LISTED RECORDS START
/-! ### `Δ(z)/Δ(pz)² ∈ M^{!,∞}_{-12}(Γ₀(p))` with rational coefficients -/

/-- **Non-vacuity of `GKZAlgebraicity` at prime level with a genuine pole.** For a prime `p`,
the function `f(z) = Δ(z)/Δ(pz)²` is a rational form of `M^{!,∞}_{-12}(Γ₀(p))` in the sense of
`IsRatWeaklyHolomorphicForm`, with principal part of exact order `2p - 1`:
`f = q^{1-2p} + ⋯`, `c(1 - 2p) = 1`, `c(m) = 0` for `m < 1 - 2p`. Ingredients: `Δ(p·γz) =
(cz+d)¹² Δ(pz)` for `γ ∈ Γ₀(p)` (`discriminant_levelScale_smul_gamma0`), so `f` has weight `-12`;
`f = q^{-2p} · Δ · (q/Δ)(pz)²` with `qExpansion(Δ) · qExpansion(q/Δ)(Xᵖ)² ∈ ℚ⟦X⟧`
(`exists_ratPowerSeries_discriminant`, `exists_ratPowerSeries_qParam_div_discriminant`,
`qExpansion_comp_levelScale_smul`); and at the other cusp `(f ∣₋₁₂ γ)(z) = p²⁴ Δ(z)/Δ((z+B)/p)²`
(`exists_slash_discriminant_div_sq_eq`) is bounded (`isBoundedAtImInfty_discriminant_div_sq`,
vanishing to order `p - 2` at the cusp `0`). So Conjecture 1.1 of Bruinier–Li–Yang 2025 has
content beyond level one: the hypothesis class `M^{!,∞}_{-2r}(Γ₀(N))` with rational coefficients
has members with a pole for `N = p` prime, `r = 6`. [folklore] -/
theorem exists_isRatWeaklyHolomorphicForm_primeLevel {p : ℕ} (hp : p.Prime) :
    ∃ c : ℤ → ℚ, IsRatWeaklyHolomorphicForm p (-12)
        (fun z : ℍ => ModularForm.discriminant z /
          ModularForm.discriminant (intGL !![(p : ℤ), 0; 0, 1] • z) ^ 2) c ∧
      c (1 - 2 * (p : ℤ)) = 1 ∧ ∀ m : ℤ, m < 1 - 2 * (p : ℤ) → c m = 0 := by
  have hp0 : 0 < p := hp.pos
  have hp2 : 2 ≤ p := hp.two_le
  have hp' : (0 : ℤ) < p := by exact_mod_cast hp0
  obtain ⟨R, hR⟩ := exists_ratPowerSeries_discriminant
  obtain ⟨V, hV1, hV⟩ := exists_ratPowerSeries_qParam_div_discriminant
  -- notation
  set P : Matrix (Fin 2) (Fin 2) ℤ := !![(p : ℤ), 0; 0, 1] with hPdef
  set G : ℍ → ℂ := fun z : ℍ => Periodic.qParam 1 (z : ℂ) / ModularForm.discriminant z with hGdef
  set Gp : ℍ → ℂ := fun z : ℍ => G (intGL P • z) with hGpdef
  -- `Gp = (q/Δ)(pz)`: periodic, holomorphic, bounded, `q`-expansion `V(Xᵖ)`
  have hGp_per : Periodic (Gp ∘ ofComplex) 1 := periodic_comp_levelScale_smul periodic_qParam_div_discriminant hp0
  have hGp_md : MDiff Gp := mdifferentiable_comp_levelScale_smul mdifferentiable_qParam_div_discriminant hp'
  have hGp_bdd : IsBoundedAtImInfty Gp := isBoundedAtImInfty_comp_levelScale_smul isBoundedAtImInfty_qParam_div_discriminant hp'
  set Vp : PowerSeries ℚ := PowerSeries.mk fun k => if p ∣ k then V.coeff (k / p) else 0 with hVpdef
  have hGp_q : qExpansion 1 Gp = Vp.map (algebraMap ℚ ℂ) := by
    rw [hGpdef, qExpansion_comp_levelScale_smul periodic_qParam_div_discriminant
      mdifferentiable_qParam_div_discriminant isBoundedAtImInfty_qParam_div_discriminant hp0, ← hGdef, hV]
    ext k
    simp only [PowerSeries.coeff_mk, PowerSeries.coeff_map, hVpdef]
    split_ifs <;> simp
  -- `F = Δ · Gp²`
  set F : ℍ → ℂ := fun z : ℍ => ModularForm.discriminant z * (Gp z * Gp z) with hFdef
  have hΔper : Periodic (ModularForm.discriminant ∘ ofComplex) 1 :=
    SlashInvariantFormClass.periodic_comp_ofComplex CuspForm.discriminant one_mem_strictPeriods_SL
  have hΔmd : MDiff (ModularForm.discriminant : ℍ → ℂ) := ModularFormClass.holo CuspForm.discriminant
  have hΔbdd : IsBoundedAtImInfty (ModularForm.discriminant : ℍ → ℂ) :=
    ModularFormClass.bdd_at_infty CuspForm.discriminant
  have hGG_per : Periodic ((fun z : ℍ => Gp z * Gp z) ∘ ofComplex) 1 := by
    intro w
    have h := hGp_per w
    simp only [Function.comp_apply] at h ⊢
    rw [h]
  have hGG_md : MDiff (fun z : ℍ => Gp z * Gp z) := hGp_md.mul hGp_md
  have hGG_bdd : IsBoundedAtImInfty (fun z : ℍ => Gp z * Gp z) := hGp_bdd.mul hGp_bdd
  have hFper : Periodic (F ∘ ofComplex) 1 := by
    intro w
    have h1 := hΔper w
    have h2 := hGG_per w
    simp only [Function.comp_apply, hFdef] at h1 h2 ⊢
    rw [h1, h2]
  have hFmd : MDiff F := hΔmd.mul hGG_md
  have hFbdd : IsBoundedAtImInfty F := hΔbdd.mul hGG_bdd
  have hsumF := hasSum_qExpansion one_pos hFper hFmd hFbdd
  have hqF : qExpansion 1 F = (R * (Vp * Vp)).map (algebraMap ℚ ℂ) := by
    have ha := analyticAt_cuspFunction_zero one_pos hΔper hΔmd hΔbdd
    have hb := analyticAt_cuspFunction_zero one_pos hGp_per hGp_md hGp_bdd
    have hbb := analyticAt_cuspFunction_zero one_pos hGG_per hGG_md hGG_bdd
    have h1 := qExpansion_mul ha hbb
    have h2 := qExpansion_mul hb hb
    rw [map_mul, map_mul, ← hR, ← hGp_q, ← h2, show (Gp * Gp) = fun z => Gp z * Gp z from rfl, ← h1]
    rfl
  set W : PowerSeries ℚ := R * (Vp * Vp) with hW
  -- the coefficients
  set c : ℤ → ℚ := fun m => if m < -(2 * (p : ℤ)) then 0 else W.coeff (m + 2 * p).toNat with hc
  have hc0 : ∀ m : ℤ, m < -(2 * (p : ℤ)) → c m = 0 := fun m hm => by simp only [hc, if_pos hm]
  -- `R = X · (1 + …)`, `Vp(0) = 1`
  have hR0 : PowerSeries.constantCoeff R = 0 := by
    have h0 : (qExpansion 1 ModularForm.discriminant).coeff 0 = 0 := by
      have := CuspFormClass.qExpansion_coeff_zero CuspForm.discriminant one_pos
        one_mem_strictPeriods_SL
      rwa [CuspForm.coe_discriminant] at this
    rw [hR, PowerSeries.coeff_map, PowerSeries.coeff_zero_eq_constantCoeff, eq_ratCast] at h0
    exact_mod_cast h0
  have hR1 : R.coeff 1 = 1 := by
    have h1 := ModularForm.discriminant_qExpansion_coeff_one
    rw [hR, PowerSeries.coeff_map, eq_ratCast] at h1
    exact_mod_cast h1
  have hVp0 : PowerSeries.constantCoeff Vp = 1 := by
    rw [← PowerSeries.coeff_zero_eq_constantCoeff, hVpdef, PowerSeries.coeff_mk]
    simp only [dvd_zero, if_true, Nat.zero_div]
    rw [PowerSeries.coeff_zero_eq_constantCoeff]
    exact hV1
  have hW0 : W.coeff 0 = 0 := by
    rw [PowerSeries.coeff_zero_eq_constantCoeff, hW, map_mul, hR0, zero_mul]
  have hW1 : W.coeff 1 = 1 := by
    rw [hW, PowerSeries.coeff_mul, Finset.Nat.antidiagonal_succ, Finset.sum_cons,
      Finset.Nat.antidiagonal_zero, Finset.map_singleton, Finset.sum_singleton]
    simp only [Function.Embedding.coe_prodMap, Function.Embedding.coeFn_mk, Prod.map_apply,
      Nat.succ_eq_add_one, zero_add, Function.Embedding.refl_apply,
      PowerSeries.coeff_zero_eq_constantCoeff, hR0, zero_mul, hR1, map_mul, hVp0, mul_one]
  have hc1 : c (1 - 2 * (p : ℤ)) = 1 := by
    simp only [hc]
    rw [if_neg (by omega), show (1 - 2 * (p : ℤ) + 2 * p).toNat = 1 by omega, hW1]
  have hc2p : c (-(2 * (p : ℤ))) = 0 := by
    simp only [hc]
    rw [if_neg (lt_irrefl _), show (-(2 * (p : ℤ)) + 2 * p).toNat = 0 by omega, hW0]
  have hc0' : ∀ m : ℤ, m < 1 - 2 * (p : ℤ) → c m = 0 := by
    intro m hm
    rcases lt_or_eq_of_le (show m ≤ -(2 * (p : ℤ)) by omega) with h | h
    · exact hc0 m h
    · rw [h]; exact hc2p
  refine ⟨c, ?_, hc1, hc0'⟩
  -- the `q`-expansion of `f` on all of `ℍ`
  have hsum : ∀ τ : ℍ, HasSum (fun m : ℤ => (c m : ℂ) * Complex.exp (2 * π * Complex.I * m * (τ : ℂ)))
      (ModularForm.discriminant τ / ModularForm.discriminant (intGL P • τ) ^ 2) := by
    intro τ
    have hq : Periodic.qParam 1 (τ : ℂ) = Complex.exp (2 * π * Complex.I * (τ : ℂ)) := by
      simp [Periodic.qParam]
    have hq0 : Complex.exp (2 * π * Complex.I * (τ : ℂ)) ≠ 0 := Complex.exp_ne_zero _
    have hGsum := (hsumF τ).mul_right ((Complex.exp (2 * π * Complex.I * (τ : ℂ))) ^ (2 * p))⁻¹
    have hval : F τ * ((Complex.exp (2 * π * Complex.I * (τ : ℂ))) ^ (2 * p))⁻¹ =
        ModularForm.discriminant τ / ModularForm.discriminant (intGL P • τ) ^ 2 := by
      rw [hFdef, hGpdef, hGdef]
      simp only [hPdef, qParam_levelScale_smul hp0 τ, hq]
      have hΔ1 := ModularForm.discriminant_ne_zero τ
      have hΔ2 := ModularForm.discriminant_ne_zero (intGL !![(p : ℤ), 0; 0, 1] • τ)
      field_simp
      ring
    rw [hval] at hGsum
    let e : ℕ → ℤ := fun i => (i : ℤ) - 2 * p
    have he : Function.Injective e := fun a b h => by
      simp only [e] at h
      exact_mod_cast (sub_left_inj.mp h)
    have hrange : ∀ m : ℤ, m ∉ Set.range e →
        (c m : ℂ) * Complex.exp (2 * π * Complex.I * m * (τ : ℂ)) = 0 := by
      intro m hm
      have hm' : m < -(2 * (p : ℤ)) := by
        by_contra hle
        push Not at hle
        exact hm ⟨(m + 2 * p).toNat, by simp only [e]; omega⟩
      simp [hc0 m hm']
    refine (he.hasSum_iff hrange).mp ?_
    have hfun : ((fun m : ℤ => (c m : ℂ) * Complex.exp (2 * π * Complex.I * m * (τ : ℂ))) ∘ e) =
        fun i : ℕ => (qExpansion 1 F).coeff i •
            Periodic.qParam 1 (τ : ℂ) ^ i * ((Complex.exp (2 * π * Complex.I * (τ : ℂ))) ^ (2 * p))⁻¹ := by
      funext i
      simp only [Function.comp_apply, e]
      have hci : c ((i : ℤ) - 2 * p) = W.coeff i := by
        simp only [hc]
        rw [if_neg (by omega), show ((i : ℤ) - 2 * p + 2 * p).toNat = i by omega]
      rw [hci, hqF, PowerSeries.coeff_map, eq_ratCast, hq]
      push_cast
      rw [show 2 * (π : ℂ) * Complex.I * ((i : ℂ) - 2 * (p : ℂ)) * (τ : ℂ) =
          (i : ℂ) * (2 * π * Complex.I * (τ : ℂ)) - ((2 * p : ℕ) : ℂ) * (2 * π * Complex.I * (τ : ℂ)) by
            push_cast; ring,
        Complex.exp_sub, Complex.exp_nat_mul, Complex.exp_nat_mul]
      rw [smul_eq_mul]
      field_simp
    rw [hfun]
    exact hGsum
  -- holomorphy
  have hmd : MDiff (fun z : ℍ => ModularForm.discriminant z / ModularForm.discriminant (intGL P • z) ^ 2) := by
    have hΔP : MDiff (fun z : ℍ => ModularForm.discriminant (intGL P • z)) :=
      mdifferentiable_comp_levelScale_smul hΔmd hp'
    rw [UpperHalfPlane.mdifferentiable_iff] at hΔmd hΔP ⊢
    exact (hΔmd.div (hΔP.pow 2) fun w _ => pow_ne_zero _ (ModularForm.discriminant_ne_zero _)).congr
      fun w _ => by simp [Function.comp]
  -- invariance under `Γ₀(p)` in weight `-12`
  have hslash : ∀ γ : SL(2, ℤ), γ ∈ Gamma0 p →
      (fun z : ℍ => ModularForm.discriminant z / ModularForm.discriminant (intGL P • z) ^ 2) ∣[(-12 : ℤ)]
        (γ : GL (Fin 2) ℝ) =
        fun z : ℍ => ModularForm.discriminant z / ModularForm.discriminant (intGL P • z) ^ 2 := by
    intro γ hγ
    funext z
    rw [show ((fun z : ℍ => ModularForm.discriminant z / ModularForm.discriminant (intGL P • z) ^ 2)
        ∣[(-12 : ℤ)] (γ : GL (Fin 2) ℝ)) = ((fun z : ℍ => ModularForm.discriminant z /
        ModularForm.discriminant (intGL P • z) ^ 2) ∣[(-12 : ℤ)] γ) from rfl,
      ModularForm.SL_slash_apply]
    simp only [neg_neg]
    have hmem : (γ : GL (Fin 2) ℝ) ∈ 𝒮ℒ := ⟨γ, rfl⟩
    have hΔγ := SlashInvariantForm.slash_action_eqn'' CuspForm.discriminant hmem z
    simp only [CuspForm.coe_discriminant] at hΔγ
    rw [show ((γ : GL (Fin 2) ℝ) • z) = γ • z from rfl] at hΔγ
    rw [hPdef, discriminant_levelScale_smul_gamma0 hp0 hγ z, hΔγ]
    have hd : denom (γ : GL (Fin 2) ℝ) (z : ℂ) ≠ 0 := denom_ne_zero _ _
    have hΔ2 := ModularForm.discriminant_ne_zero (intGL !![(p : ℤ), 0; 0, 1] • z)
    simp only [zpow_ofNat]
    field_simp
  -- boundedness at the cusp `0`
  have hbdd : ∀ γ : SL(2, ℤ), γ ∉ Gamma0 p →
      IsBoundedAtImInfty ((fun z : ℍ => ModularForm.discriminant z /
        ModularForm.discriminant (intGL P • z) ^ 2) ∣[(-12 : ℤ)] (γ : GL (Fin 2) ℝ)) := by
    intro γ hγ
    have hndvd : ¬ (p : ℤ) ∣ (γ : Matrix (Fin 2) (Fin 2) ℤ) 1 0 := fun h =>
      hγ (Gamma0_mem.mpr ((ZMod.intCast_zmod_eq_zero_iff_dvd _ p).mpr h))
    have hcop1 : IsCoprime (p : ℤ) ((γ : Matrix (Fin 2) (Fin 2) ℤ) 1 0) :=
      (Prime.coprime_iff_not_dvd (Nat.prime_iff_prime_int.mp hp)).mpr hndvd
    have hcop2 : IsCoprime ((γ : Matrix (Fin 2) (Fin 2) ℤ) 0 0) ((γ : Matrix (Fin 2) (Fin 2) ℤ) 1 0) := by
      have h1 := γ.det_coe
      rw [Matrix.det_fin_two] at h1
      exact ⟨(γ : Matrix (Fin 2) (Fin 2) ℤ) 1 1, -(γ : Matrix (Fin 2) (Fin 2) ℤ) 0 1,
        by linear_combination h1⟩
    obtain ⟨B, hB⟩ := exists_slash_discriminant_div_sq_eq hp0 (hcop1.mul_left hcop2)
    have hfun : ((fun z : ℍ => ModularForm.discriminant z /
        ModularForm.discriminant (intGL P • z) ^ 2) ∣[(-12 : ℤ)] (γ : GL (Fin 2) ℝ)) =
        fun z : ℍ => (p : ℂ) ^ 24 * ModularForm.discriminant z /
          ModularForm.discriminant (intGL !![1, B; 0, (p : ℤ)] • z) ^ 2 := by
      funext z
      rw [← hB z]
    rw [hfun]
    exact isBoundedAtImInfty_discriminant_div_sq hp2 B
  exact
    { mdifferentiable := hmd
      slash_eq := hslash
      finite_principalPart := ⟨2 * p, fun m hm => hc0 m (by push_cast at hm; omega)⟩
      hasSum_fourier := hsum
      isBoundedAtImInfty_slash := hbdd }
LISTED RECORDS END
• AIM OF THE TASK: Each line of the material above that holds "obtain" counts once; give the total and nothing else.

• TASK OUTPUT: 3